Expectations that tight market conditions will continue into 2008 are keeping global oil prices high, according to the Energy Information Administration (E.I.A.) of the U.S. Department of Energy. In its latest "Short-term energy outlook" report published Dec. 11, the E.I.A. said the oil balance outlook for the upcoming year is characterized by rising consumption, modest growth in non-OPEC (Organization of Petroleum Exporting Countries) supply, fairly low surplus capacity, and continuing risks of supply disruptions in a number of major producing nations.
"Although the balance assumes a mild slowdown in world economic growth, the major downside risk remains the possibility of a sharper-than-expected economic slowdown brought on by the fallout from the unsettled financial markets, which would dampen oil demand and ease oil price pressures," the E.I.A. said.

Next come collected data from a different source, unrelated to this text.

/-- **Theorem 4.2 (positivity)**: "Let `u(t)` be a solution of (3.1) with `uₙ(0) ≥ 0`. Then
`uₙ(t) ≥ 0` for all `t > 0`" (for `λ ≥ 0` and non-negative force `gₙ ≥ 0`; each `uₙ` solves
`uₙ' = -(νλ^{2αn} + λ^{n+1}uₙ₊₁)uₙ + (λⁿu²ₙ₋₁ + gₙ)`). [cite: Cheskidov2008, §4 Thm. 4.2] -/
theorem nonneg_of_isCheskidovSolution (hlam : 0 ≤ lam) (hg : ∀ n, 1 ≤ n → 0 ≤ g n)
    {u0 : ℕ → ℝ} (hu0 : ∀ n, 1 ≤ n → 0 ≤ u0 n) {u : ℕ → ℝ → ℝ}
    (hu : IsCheskidovSolution lam ν α g u0 u) : ∀ n t, 0 ≤ t → 0 ≤ u n t := by
  obtain ⟨h0, hinit, hder, -⟩ := hu
  have hcont : ∀ n, ContinuousOn (u n) (Ici 0) := by
    intro n
    rcases Nat.eq_zero_or_pos n with rfl | hn
    · exact (continuousOn_const (c := (0 : ℝ))).congr fun t _ => h0 t
    · exact fun t ht => (hder n hn t ht).continuousWithinAt
  intro n t ht
  rcases Nat.eq_zero_or_pos n with rfl | hn
  · rw [h0 t]
  obtain ⟨m, rfl⟩ : ∃ m, n = m + 1 := ⟨n - 1, by omega⟩
  refine nonneg_of_deriv_linear (f := u (m + 1))
    (a := fun s => ν * lam ^ (2 * α * (m + 1 : ℕ)) + lam ^ (m + 2) * u (m + 2) s)
    (b := fun s => lam ^ (m + 1) * u m s ^ 2 + g (m + 1)) ht
    ((hcont _).mono Icc_subset_Ici_self) ?_ ?_ ?_ ?_ t ⟨ht, le_rfl⟩
  · exact (continuousOn_const.add (continuousOn_const.mul
      ((hcont _).mono Icc_subset_Ici_self)))
  · intro s hs
    refine ((hder (m + 1) le_add_self s hs.1).mono (Ici_subset_Ici.2 hs.1)).congr_deriv ?_
    rw [cheskidovRHS_succ]
    ring
  · intro s _
    exact add_nonneg (mul_nonneg (pow_nonneg hlam _) (sq_nonneg _)) (hg _ le_add_self)
  · rw [hinit _ le_add_self]
    exact hu0 _ le_add_self

end positivity

/-! ## Extension of a solution to a continuous function on `ℝ` -/

section extension

/-- **Solutions restricted to `t ≥ 0` and extended constantly to `t < 0`** are again solutions
(the solution predicate only sees `t ≥ 0`), with every mode continuous on `ℝ`; the extension
is written with time as the first argument, `U τ n = uₙ(max(τ,0))`.
[cite: Cheskidov2008, §3 Def. 3.1] -/
theorem extend_isCheskidovSolution {u0 : ℕ → ℝ} {u : ℕ → ℝ → ℝ}
    (hu : IsCheskidovSolution lam ν α g u0 u) :
    (∀ τ, u 0 (max τ 0) = 0) ∧
    (∀ m τ, 0 ≤ τ → HasDerivWithinAt (fun s => u (m + 1) (max s 0))
        (cheskidovRHS lam ν α g (fun k => u k (max τ 0)) (m + 1)) (Ici 0) τ) ∧
    (∀ k, Continuous fun s => u k (max s 0)) := by
  obtain ⟨h0, -, hder, -⟩ := hu
  refine ⟨fun τ => h0 _, fun m τ hτ => ?_, fun k => ?_⟩
  · rw [max_eq_left hτ]
    exact (hder (m + 1) le_add_self τ hτ).congr
        (fun s hs => by rw [max_eq_left (show 0 ≤ s from hs)])
      (by rw [max_eq_left hτ])
  · have hcont : ContinuousOn (u k) (Ici 0) := by
      rcases Nat.eq_zero_or_pos k with rfl | hk
      · exact (continuousOn_const (c := (0 : ℝ))).congr fun t _ => h0 t
      · exact fun t ht => (hder k hk t ht).continuousWithinAt
    exact hcont.comp_continuous (continuous_id.max continuous_const) fun s =>
      Set.mem_Ici.2 (le_max_right _ _)

end extension

/-! ## The Lyapunov inequality along a solution

Below `U : ℝ → ℕ → ℝ` is a solution written with time first (`U τ` is the state at time `τ`),
with `U τ 0 = 0`, every mode continuous on `ℝ` and non-negative, and satisfying (3.1) on
`[0, ∞)` (cf. `extend_isCheskidovSolution`, `nonneg_of_isCheskidovSolution`). -/


section solution

variable {U : ℝ → ℕ → ℝ}

/-- **The truncated Lyapunov function is differentiable along a solution**, with derivative
`h_N = e_{N+1} + c₂p_N` (product rule, mode by mode). [cite: Cheskidov2008, §5 proof of Thm. 5.3] -/
theorem hasDerivWithinAt_lyapunov
    (hder : ∀ m τ, 0 ≤ τ → HasDerivWithinAt (fun s => U s (m + 1))
      (cheskidovRHS lam ν α g (U τ) (m + 1)) (Ici 0) τ)
    (c₂ : ℝ) (N : ℕ) {τ : ℝ} (hτ : 0 ≤ τ) :
    HasDerivWithinAt
        (fun s => (∑ m ∈ Finset.range (N + 1), lam ^ (2 * γ * (m + 1 : ℕ)) * (U s) (m + 1) ^ 2) +
        c₂ * (∑ m ∈ Finset.range N, lam ^ (2 * γ * (m + 1 : ℕ)) * ((U s) (m + 1) * (U s) (m + 2))))
      ((∑ m ∈ Finset.range (N + 1), lam ^ (2 * γ * (m + 1 : ℕ)) *
          (2 * (U τ) (m + 1) * cheskidovRHS lam ν α g (U τ) (m + 1))) + c₂ *
          (∑ m ∈ Finset.range N, lam ^ (2 * γ * (m + 1 : ℕ)) *
          (cheskidovRHS lam ν α g (U τ) (m + 1) * (U τ) (m + 2) + (U τ) (m + 1) *
          cheskidovRHS lam ν α g (U τ) (m + 2)))) (Ici 0) τ := by
  refine HasDerivWithinAt.add (HasDerivWithinAt.fun_sum fun m _ => ?_)
    ((HasDerivWithinAt.fun_sum fun m _ => ?_).const_mul c₂)
  · exact (hasDerivWithinAt_sq (hder m τ hτ)).const_mul _
  · have h2 : HasDerivWithinAt (fun s => U s (m + 2)) (cheskidovRHS lam ν α g (U τ) (m + 2))
        (Ici 0) τ := hder (m + 1) τ hτ
    exact ((hder m τ hτ).mul h2).const_mul _

/-- The truncated Lyapunov function is continuous along continuous modes. [folklore] -/
theorem continuous_lyapunov (hcont : ∀ k, Continuous fun s => U s k) (c₂ : ℝ) (N : ℕ) :
    Continuous fun s =>
        (∑ m ∈ Finset.range (N + 1), lam ^ (2 * γ * (m + 1 : ℕ)) * (U s) (m + 1) ^ 2) + c₂ *
        (∑ m ∈ Finset.range N, lam ^ (2 * γ * (m + 1 : ℕ)) * ((U s) (m + 1) * (U s) (m + 2))) :=
  (continuous_finsetSum _ fun _ _ => continuous_const.mul ((hcont _).pow 2)).add
    (continuous_const.mul (continuous_finsetSum _ fun _ _ =>
      continuous_const.mul ((hcont _).mul (hcont _))))

/-- The derivative `h_N` is continuous along continuous modes. [folklore] -/
theorem continuous_lyapunov_deriv (hcont : ∀ k, Continuous fun s => U s k) (c₂ : ℝ) (N : ℕ) :
    Continuous fun s =>
        (∑ m ∈ Finset.range (N + 1), lam ^ (2 * γ * (m + 1 : ℕ)) *
        (2 * (U s) (m + 1) * cheskidovRHS lam ν α g (U s) (m + 1))) + c₂ *
        (∑ m ∈ Finset.range N, lam ^ (2 * γ * (m + 1 : ℕ)) *
        (cheskidovRHS lam ν α g (U s) (m + 1) * (U s) (m + 2) + (U s) (m + 1) *
        cheskidovRHS lam ν α g (U s) (m + 2))) := by
  have hR : ∀ m, Continuous fun s => cheskidovRHS lam ν α g (U s) (m + 1) := fun m =>
    continuous_cheskidovRHS_succ (U := fun k s => U s k) hcont m
  have hR2 : ∀ m, Continuous fun s => cheskidovRHS lam ν α g (U s) (m + 2) := fun m => hR (m + 1)
  exact (continuous_finsetSum _ fun m _ =>
      continuous_const.mul ((continuous_const.mul (hcont _)).mul (hR m))).add
    (continuous_const.mul (continuous_finsetSum _ fun m _ =>
      continuous_const.mul (((hR m).mul (hcont _)).add ((hcont _).mul (hR2 m)))))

According to the E.I.A., China, non-OECD (Organization for Economic Co-Operation and Development) Asia and the Middle East countries are expected to remain the main drivers of higher world oil consumption through 2008. Total global oil consumption in 2008 is projected to rise by 1.4 million barrels per day (bbl/d) over 2007 levels.
Looking at the United States, the E.I.A. said total domestic petroleum consumption is forecast to average 20.8 million bbl/d in 2007, up 0.4% from the 2006 average. That average is expected to increase by 1.1% to 21 million bbl/d in 2008, the E.I.A. said. Motor gasoline consumption, meanwhile, is projected to increase by 0.6% in 2007 and by 1% in 2008.
From a production standpoint, domestic crude oil output in 2007 is projected at an average of 5.1 million bbl/d, which would be 0.2% higher than 2006 production levels. Looking ahead to 2008, domestic production is projected to rise by 2.3%, to 5.2 million bbl/d. The E.I.A. said the higher forecasts reflect two recently opened Atlantis deepwater platforms, which are expected to come on stream late in 2008.
Food and beverage companies should expect higher crude oil prices heading into 2008, according to the E.I.A. The refiner acquisition cost of crude oil is projected to increase to $67.89 per barrel in 2007, up from an average of $60.23 per barrel in 2006. In 2008, the average is expected to grow to almost $80 per barrel, the E.I.A. noted.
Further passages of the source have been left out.